*PROBLEM STATEMENT*: Each line from the opening of the listing below through the line that contains "pinY ∕ pinZ" is to be output exactly as written.
★ ★ ★ ★ ★
import Summits.QuantumFields.YangMills.Theorems.BalabanUVNodesN08AtRecord13Family
import Literature.MathematicalPhysics.QuantumFieldTheory.Balaban1983to89.Node00.Record13CarriersSep

/-!
# BalabanUVNodes ∕ N08 AT THE SEPARATED-RANGE STAGE-13 RECORD OF RECORD — the rev-18 re-key of N08's ₁₃ ∃-currency at def-T's `Record13` v1.2 (p501191:
# `Stage13Params.Provisos₁₃Sep`, `datumOfRecord₁₃Sep`, `IsRecordOfRecord₁₃CSep` — row P11 `bg` now on the SEPARATED support `suppOfRecord₁₃Sep` and the
# torus-compatible run range `PartCompat₁₃`, director-ym №136–№139, plan g67 ACK-138 ∕ WORD-T2 ∕ WORD-139) over dag-n10-d's separated-range carrier twins
# (`Provisos₁₃Sep.pinB10 ∕ pinY ∕ pinZ ∕ pinW`, `datumOfRecord₁₃Sep_pin<G>`, `isRecordOfRecord₁₃CSep_pinB10_of_eq`, the leaf `Node00/Record13CarriersSep` p502304) and
# node00-def-K0a's HYPOTHESIS-FREE row P12 at the witness families (`slotsNondegenerate₁₃_…_of_hasResiduals`, `Node00/Record13LiveSelectorFamily` v1.1)
# (Track A, DAG node N08 [Balaban1985UV3] CMP **102** (1985) 255, Thm 1 p. 257 (compact reading) + Thm 2 p. 272; R134 fan-out seat `pub-ymgap-dag-n08-c` g10,
# strategy s2 «knit at the record of record», trigger (t19) = the rev-18 separated-range re-key, 2026-08-27)

WHY THIS FILE.  The rev-18 items of route «BalabanUVNodes» are keyed on the separated-range record: the K0⁗ text reads `θ.Provisos₁₃Sep F 2`, the K1⁗ rung 1
(plan's skeleton v2 `NodesAtSomeRecord13P`) reads `IsRecordOfRecord₁₃CSep F 2 (datumOfRecord₁₃Sep F 2 θ h) w` AND PINS NODE N08 BY NAME as the conjunct
`Node00.PrintedUV3V 2 θ.L` (referee dag-ref-C READ185 AUDIT A2: at an unpinned ₁₃ record the [B10] run family may be re-bound empty).  This seat's ₁₃ storey
`BalabanUVNodesN08AtRecord13` (p491313) and its witness-family module `…Family` (p494431) are keyed on the now-deprecated `Provisos₁₃ ∕ datumOfRecord₁₃ ∕
IsRecordOfRecord₁₃C`; a ‴-keyed theorem is NOT instantiable from `h : θ.Provisos₁₃Sep F N` (the map `Provisos₁₃.toSep` goes old ⇒ new only).  So the ∃-CURRENCY —
and only it — is re-typed here under def-T's token map; the POINTED closers (p491313 §1, p489533 `N08AtStage5View`) are proviso-free and serve verbatim.

WHAT IS PROVED (all bookkeeping BY NAME, one `exact`∕`obtain` each):
* §0 the in-edge guards `b4 b5 b6 b7` at every run of every ₁₃CSep record (def-T's `atWorld_of_isRecordOfRecord₁₃CSep`), hence N08 there reads `b8 → b9 → b11 → b10`;
* §0b the separated-range record over the [B10]-PINNED and over the FOUR-PIN Stage-13 view at `datumOfRecord₁₃Sep θ h` (n10-d's `Provisos₁₃Sep.pin<G>`,
  `datumOfRecord₁₃Sep_pin<G>`, `isRecordOfRecord₁₃CSep_pinB10_of_eq`), and their existence at any window `0 < γw ≤ θ.γ`;
* §2 THE ⁗ ∃-CURRENCY: from `θ`, `h : θ.Provisos₁₃Sep F N`, admissibility and `PrintedUV3V N θ.L` — a world that IS a ₁₃CSep record of `datumOfRecord₁₃Sep θ h`, bound
  over the pinned ∕ four-pin view, carrying N08 at every run; the PINNED and FOUR-PIN PRESENTATIONS (same datum, guard and admissibility read AT the presenting
  parameter); and «K0⁗'s antecedent `∃ θ, Provisos₁₃Sep ∧ (ZtUnity ∧ SlotsNondegenerate₁₃) ∧ Admissible` + the slot at every odd `L > 1` ⟹ N08's conjunct of
  rung 1 v2 WITH ITS PIN `PrintedUV3V N θ.L`» (`…_of_inhabited13Sep`, `_two` at `N = 2` = the ⁗ text verbatim), plus the bridge from the ‴ antecedent (`.toSep`);
* §3 on the WITNESS LINE OF RECORD `θ₁₃ = theta13LiveOfRecord F N` (`L = F.L`, `γ = 1∕2`): N08's share costs `hP : θ₁₃.Provisos₁₃Sep F N` (HYPOTHESIS) +
  `PrintedUV3V N F.L`; the guard is K0a's `ztUnity_theta13LiveOfRecord` ∕ HYPOTHESIS-FREE `slotsNondegenerate₁₃_theta13LiveOfRecord_of_hasResiduals`;
* §4 the same at K0a's all-numerics family `theta13LiveOfNumerics n ε₂₉ …` (`γ = n.γ`) and two-letter family `theta13LiveOfFamily₂ ε₀ ε₂₉ …` (`γ = 1∕2`), the
  members the K0⁗ rungs choose — provisos OPAQUE (`hP : ….Provisos₁₃Sep F N`; no `bg` socket text here: K0a's separated-range socket is FILE 12's, not this seat's).

HONEST FRAMING.  Count-neutral kernel bookkeeping BY NAME — the token-map twin (`Provisos₁₃ ↦ Provisos₁₃Sep`, `datumOfRecord₁₃ ↦ datumOfRecord₁₃Sep`,
`IsRecordOfRecord₁₃C ↦ IsRecordOfRecord₁₃CSep`) of p491313 §0∕§0b∕§2∕§3 and p494431 §1∕§2.  NOT A DISCHARGE OF N08: `PrintedUV3V` is TYPED and DISPLAYED as a
hypothesis (resp. carried as the pin), NOT PROVED — an inhabitant (the [B10] cluster expansion at print's run objects) remains THE object gap; `Provisos₁₃Sep`,
admissibility and the guard are hypotheses or K0a's theorems, never asserted; K0⁗ ∕ K1⁗ neither proved nor assumed; nothing of Bałaban's asserted; one finite
four-torus per run at fixed `ε`, [B10]'s d = 3 lattices inside the record; nothing continuum ∕ ℝ⁴ ∕ OS ∕ mass gap ∕ Clay.  0 `sorry`, 0 `def`, standard axioms.
Sources: [Balaban1985UV3] Thm 1 p.257, Thm 2 p.272; [Balaban1989LargeFieldII] Thm 1 + (0.1) pp.355–356; [Balaban1988Convergent] (2.28) p.259, (3.16)–(3.22)
pp.268–269; [Balaban1985RegularSpaces] (1.3)–(1.6) p.77 (separated sequences); [Balaban1987RG1] (0.21) p.256, p.257 (compatible partitions), (2.9) p.266.
-/

noncomputable section

namespace Summit.QuantumFields.YangMills.BalabanUVNodes.N08AtRecord13Sep

open Literature.MathematicalPhysics.QuantumFieldTheory.Balaban1983to89
open Literature.MathematicalPhysics.QuantumFieldTheory.Balaban1983to89.T4Continuum (T4Family FiniteEpsData)
open Literature.MathematicalPhysics.QuantumFieldTheory.Balaban1983to89.DagBinding
  (WorldP leavesP PrintedCarriersR PrintedCarriers9X PrintedCarriers11 PrintedCarriers15)
open Literature.MathematicalPhysics.QuantumFieldTheory.Balaban1983to89.Node00
open Summit.QuantumFields.YangMills.BalabanUVNodes.N08AtRecord13
open scoped Matrix.Norms.L2Operator

variable {F : T4Family} {N : ℕ} [NeZero N]

/-! ## §0 THE IN-EDGE GUARDS AT EVERY RUN OF EVERY SEPARATED-RANGE STAGE-13 RECORD -/

section Guards
variable {D : FiniteEpsData F (SU N)} {w : WorldP}

/-- **In-edge guards at every run of a ₁₃CSep record**: the leaves `b4`, `b5`, `b6`, `b7` HOLD — N01 ∕ N02 ∕ N03 ∕ N04 are NODE 00 theorems at the Stage-5 shadow
(`Node00.b4∕b5∕b7_main_of_isRecordOfRecord₅C`, `Node00.N03_at_record₅C`), transferred by def-T's v1.2 `Node00.atWorld_of_isRecordOfRecord₁₃CSep` (p491313 §0, re-keyed).
[cite: Balaban1983RegularityDecay, Theorem p.573; Balaban1984PropagatorsI, Props. 1.1–1.2 pp.33–36; Balaban1984PropagatorsII, Lemma 2.1 – Cor. 2.8 pp.234–249; Balaban1985Averaging, Props. 1–10 pp.26–50 (kernel versions at the objects of record; bookkeeping, transferred)] -/
theorem guards_of_isRecordOfRecord₁₃CSep (h : IsRecordOfRecord₁₃CSep F N D w) (P : B12.RunParams) :
    (leavesP w P).b4 ∧ (leavesP w P).b5 ∧ (leavesP w P).b6 ∧ (leavesP w P).b7 :=
  atWorld_of_isRecordOfRecord₁₃CSep (X := fun ℓ => ℓ.b4 ∧ ℓ.b5 ∧ ℓ.b6 ∧ ℓ.b7)
    (fun _ _ h5 Q =>
      have h4 := b4_main_of_isRecordOfRecord₅C h5 Q
      have hb5 := b5_main_of_isRecordOfRecord₅C h5 Q h4
      ⟨h4, hb5, N03_at_record₅C h5 Q h4 hb5, b7_main_of_isRecordOfRecord₅C h5 Q hb5⟩)
    h P

/-- Hence at a ₁₃CSep record N08 reads `b8 → b9 → b11 → b10` (the in-edges `b5 b6 b7` drop out). [cite: Balaban1985UV3, Thm 1 p.257, Thm 2 p.272 (bookkeeping)] -/
theorem b10_main_iff_residual_of_isRecordOfRecord₁₃CSep (h : IsRecordOfRecord₁₃CSep F N D w) (P : B12.RunParams) :
    Dag.B10_main (leavesP w P) ↔ ((leavesP w P).b8 → (leavesP w P).b9 → (leavesP w P).b11 → (leavesP w P).b10) := by
  obtain ⟨-, h5, h6, h7⟩ := guards_of_isRecordOfRecord₁₃CSep h P
  exact ⟨fun H h8 h9 h11 => H h5 h6 h7 h8 h9 h11, fun H _ _ _ h8 h9 h11 => H h8 h9 h11⟩

end Guards

/-! ## §0b THE SEPARATED-RANGE RECORD OVER THE [B10]-PINNED ∕ FOUR-PIN STAGE-13 VIEW, over dag-n10-d's leaf `Node00/Record13CarriersSep` (p502304) separated-range twins
(`Provisos₁₃Sep.pin<G>`, `datumOfRecord₁₃Sep_pin<G>`, `isRecordOfRecord₁₃CSep_pinB10_of_eq`) BY NAME; the guard and admissibility faces per pin are θ-level
(p491313 §0b `guard_pin<G>_iff`, n10-d `Stage13Params.pin<G>_admissible_iff`, all `Iff.rfl`) and serve verbatim -/

section PinFaces
variable (θ : Stage13Params F N)

/-- **EVERY admissible Stage-13 parameter with SEPARATED-RANGE provisos presents a ₁₃CSep record at its own datum whose world is bound over the [B10]-PINNED view**,
any window `0 < γw ≤ θ.γ`, block size `θ.L` (def-T's v1.2 world construction at `θ.pinB10`, through n10-d's `isRecordOfRecord₁₃CSep_pinB10_of_eq`). [cite: Balaban1989LargeFieldII, Thm 1 + (0.1) pp.355–356 (bookkeeping)] -/
theorem exists_world_isRecordOfRecord₁₃CSep_pinB10 (h : θ.Provisos₁₃Sep F N) (hθ : θ.Admissible F N) {γw : ℝ} (hγw : 0 < γw ∧ γw ≤ θ.γ) :
    ∃ w : WorldP, IsRecordOfRecord₁₃CSep F N (datumOfRecord₁₃Sep F N θ h) w ∧ w.γ = γw ∧ w.L = (θ.L : ℝ) ∧
      ∀ P, w.up P = upOfRecord₅C F N ((θ.pinB10 F N).toStage5₁₃ F N) P := by
  obtain ⟨w₀⟩ := nonempty_worldP
  exact ⟨{ w₀ with
      C := (datumOfRecord₁₃Sep F N θ h).C, γ := γw, L := (θ.L : ℝ), one_lt_L := by exact_mod_cast θ.hL.2,
      up := fun P => upOfRecord₅C F N ((θ.pinB10 F N).toStage5₁₃ F N) P },
    isRecordOfRecord₁₃CSep_pinB10_of_eq F N θ h hθ _ rfl hγw rfl (fun _ => rfl), rfl, rfl, fun _ => rfl⟩

/-- **A world with def-T's pointed clauses bound over n10-d's FOUR-PIN Stage-13 view IS a ₁₃CSep record AT `datumOfRecord₁₃Sep θ h`** (presenting parameter the quadruply
pinned `θ`; separated-range provisos transported pin by pin, datum by the four `rfl`s, view by `view₁₃B10YZW_eq` — p491313 §0b re-keyed).
[cite: Balaban1989LargeFieldII, Thm 1 + (0.1) pp.355–356 (bookkeeping)] -/
theorem isRecordOfRecord₁₃CSep_view₁₃B10YZW_of_eq (h : θ.Provisos₁₃Sep F N) (hθ : θ.Admissible F N) (Mstar : ℕ) (ops : OpsY N θ.toStage3Params Mstar)
    (ζ : ResidZ F N) (lamW : ResidW F N) (w : WorldP) (hC : w.C = (datumOfRecord₁₃Sep F N θ h).C) (hγ : 0 < w.γ ∧ w.γ ≤ θ.γ) (hL : w.L = (θ.L : ℝ))
    (hup : ∀ P, w.up P = upOfRecord₅C F N (θ.view₁₃B10YZW F N Mstar ops ζ lamW) P) :
    IsRecordOfRecord₁₃CSep F N (datumOfRecord₁₃Sep F N θ h) w := by
  have h₁ : (θ.pinB10 F N).Provisos₁₃Sep F N := h.pinB10
  have h₂ : ((θ.pinB10 F N).pinY F N (Y9OfRecord N θ.toStage3Params Mstar ops)).Provisos₁₃Sep F N := h₁.pinY _
  have h₃ : (((θ.pinB10 F N).pinY F N (Y9OfRecord N θ.toStage3Params Mstar ops)).pinZ F N (Z11OfRecord F N ζ)).Provisos₁₃Sep F N := h₂.pinZ _
  have h₄ : ((((θ.pinB10 F N).pinY F N (Y9OfRecord N θ.toStage3Params Mstar ops)).pinZ F N (Z11OfRecord F N ζ)).pinW F N (WOfRecord₁₃ F N θ lamW)).Provisos₁₃Sep F N :=
    h₃.pinW _
  have hθ' : ((((θ.pinB10 F N).pinY F N (Y9OfRecord N θ.toStage3Params Mstar ops)).pinZ F N (Z11OfRecord F N ζ)).pinW F N (WOfRecord₁₃ F N θ lamW)).Admissible F N :=
    (Stage13Params.pinW_admissible_iff F N _ _).2 ((Stage13Params.pinZ_admissible_iff F N _ _).2
      ((Stage13Params.pinY_admissible_iff F N _ _).2 ((Stage13Params.pinB10_admissible_iff F N _).2 hθ)))
  refine ⟨_, h₄, hθ', ?_, hC, hγ, hL, fun P => ?_⟩
  · rw [datumOfRecord₁₃Sep_pinW F N _ h₃, datumOfRecord₁₃Sep_pinZ F N _ h₂, datumOfRecord₁₃Sep_pinY F N _ h₁, datumOfRecord₁₃Sep_pinB10 F N θ h]
  · rw [hup P, Stage13Params.view₁₃B10YZW_eq]

/-- … hence EVERY admissible Stage-13 parameter with separated-range provisos presents a ₁₃CSep record at its own datum whose world is bound over the FOUR-PIN view
(package EXPOSED: any floor `Mstar`, operator layer `ops`, [B11] layer `ζ`, [IV] layer `lamW`), any window, block size `θ.L`. [cite: Balaban1989LargeFieldII, Thm 1 + (0.1) pp.355–356 (bookkeeping)] -/
theorem exists_world_isRecordOfRecord₁₃CSep_view₁₃B10YZW (h : θ.Provisos₁₃Sep F N) (hθ : θ.Admissible F N) (Mstar : ℕ) (ops : OpsY N θ.toStage3Params Mstar)
    (ζ : ResidZ F N) (lamW : ResidW F N) {γw : ℝ} (hγw : 0 < γw ∧ γw ≤ θ.γ) :
    ∃ w : WorldP, IsRecordOfRecord₁₃CSep F N (datumOfRecord₁₃Sep F N θ h) w ∧ w.γ = γw ∧ w.L = (θ.L : ℝ) ∧
      ∀ P, w.up P = upOfRecord₅C F N (θ.view₁₃B10YZW F N Mstar ops ζ lamW) P := by
  obtain ⟨w₀⟩ := nonempty_worldP
  exact ⟨{ w₀ with
      C := (datumOfRecord₁₃Sep F N θ h).C, γ := γw, L := (θ.L : ℝ), one_lt_L := by exact_mod_cast θ.hL.2,
      up := fun P => upOfRecord₅C F N (θ.view₁₃B10YZW F N Mstar ops ζ lamW) P },
    isRecordOfRecord₁₃CSep_view₁₃B10YZW_of_eq θ h hθ Mstar ops ζ lamW _ rfl hγw rfl (fun _ => rfl), rfl, rfl, fun _ => rfl⟩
★ ★ ★ ★ ★
*ANSWER FOR THE TASK*:
import Summits.QuantumFields.YangMills.Theorems.BalabanUVNodesN08AtRecord13Family
import Literature.MathematicalPhysics.QuantumFieldTheory.Balaban1983to89.Node00.Record13CarriersSep

/-!
# BalabanUVNodes ∕ N08 AT THE SEPARATED-RANGE STAGE-13 RECORD OF RECORD — the rev-18 re-key of N08's ₁₃ ∃-currency at def-T's `Record13` v1.2 (p501191:
# `Stage13Params.Provisos₁₃Sep`, `datumOfRecord₁₃Sep`, `IsRecordOfRecord₁₃CSep` — row P11 `bg` now on the SEPARATED support `suppOfRecord₁₃Sep` and the
# torus-compatible run range `PartCompat₁₃`, director-ym №136–№139, plan g67 ACK-138 ∕ WORD-T2 ∕ WORD-139) over dag-n10-d's separated-range carrier twins
# (`Provisos₁₃Sep.pinB10 ∕ pinY ∕ pinZ ∕ pinW`, `datumOfRecord₁₃Sep_pin<G>`, `isRecordOfRecord₁₃CSep_pinB10_of_eq`, the leaf `Node00/Record13CarriersSep` p502304) and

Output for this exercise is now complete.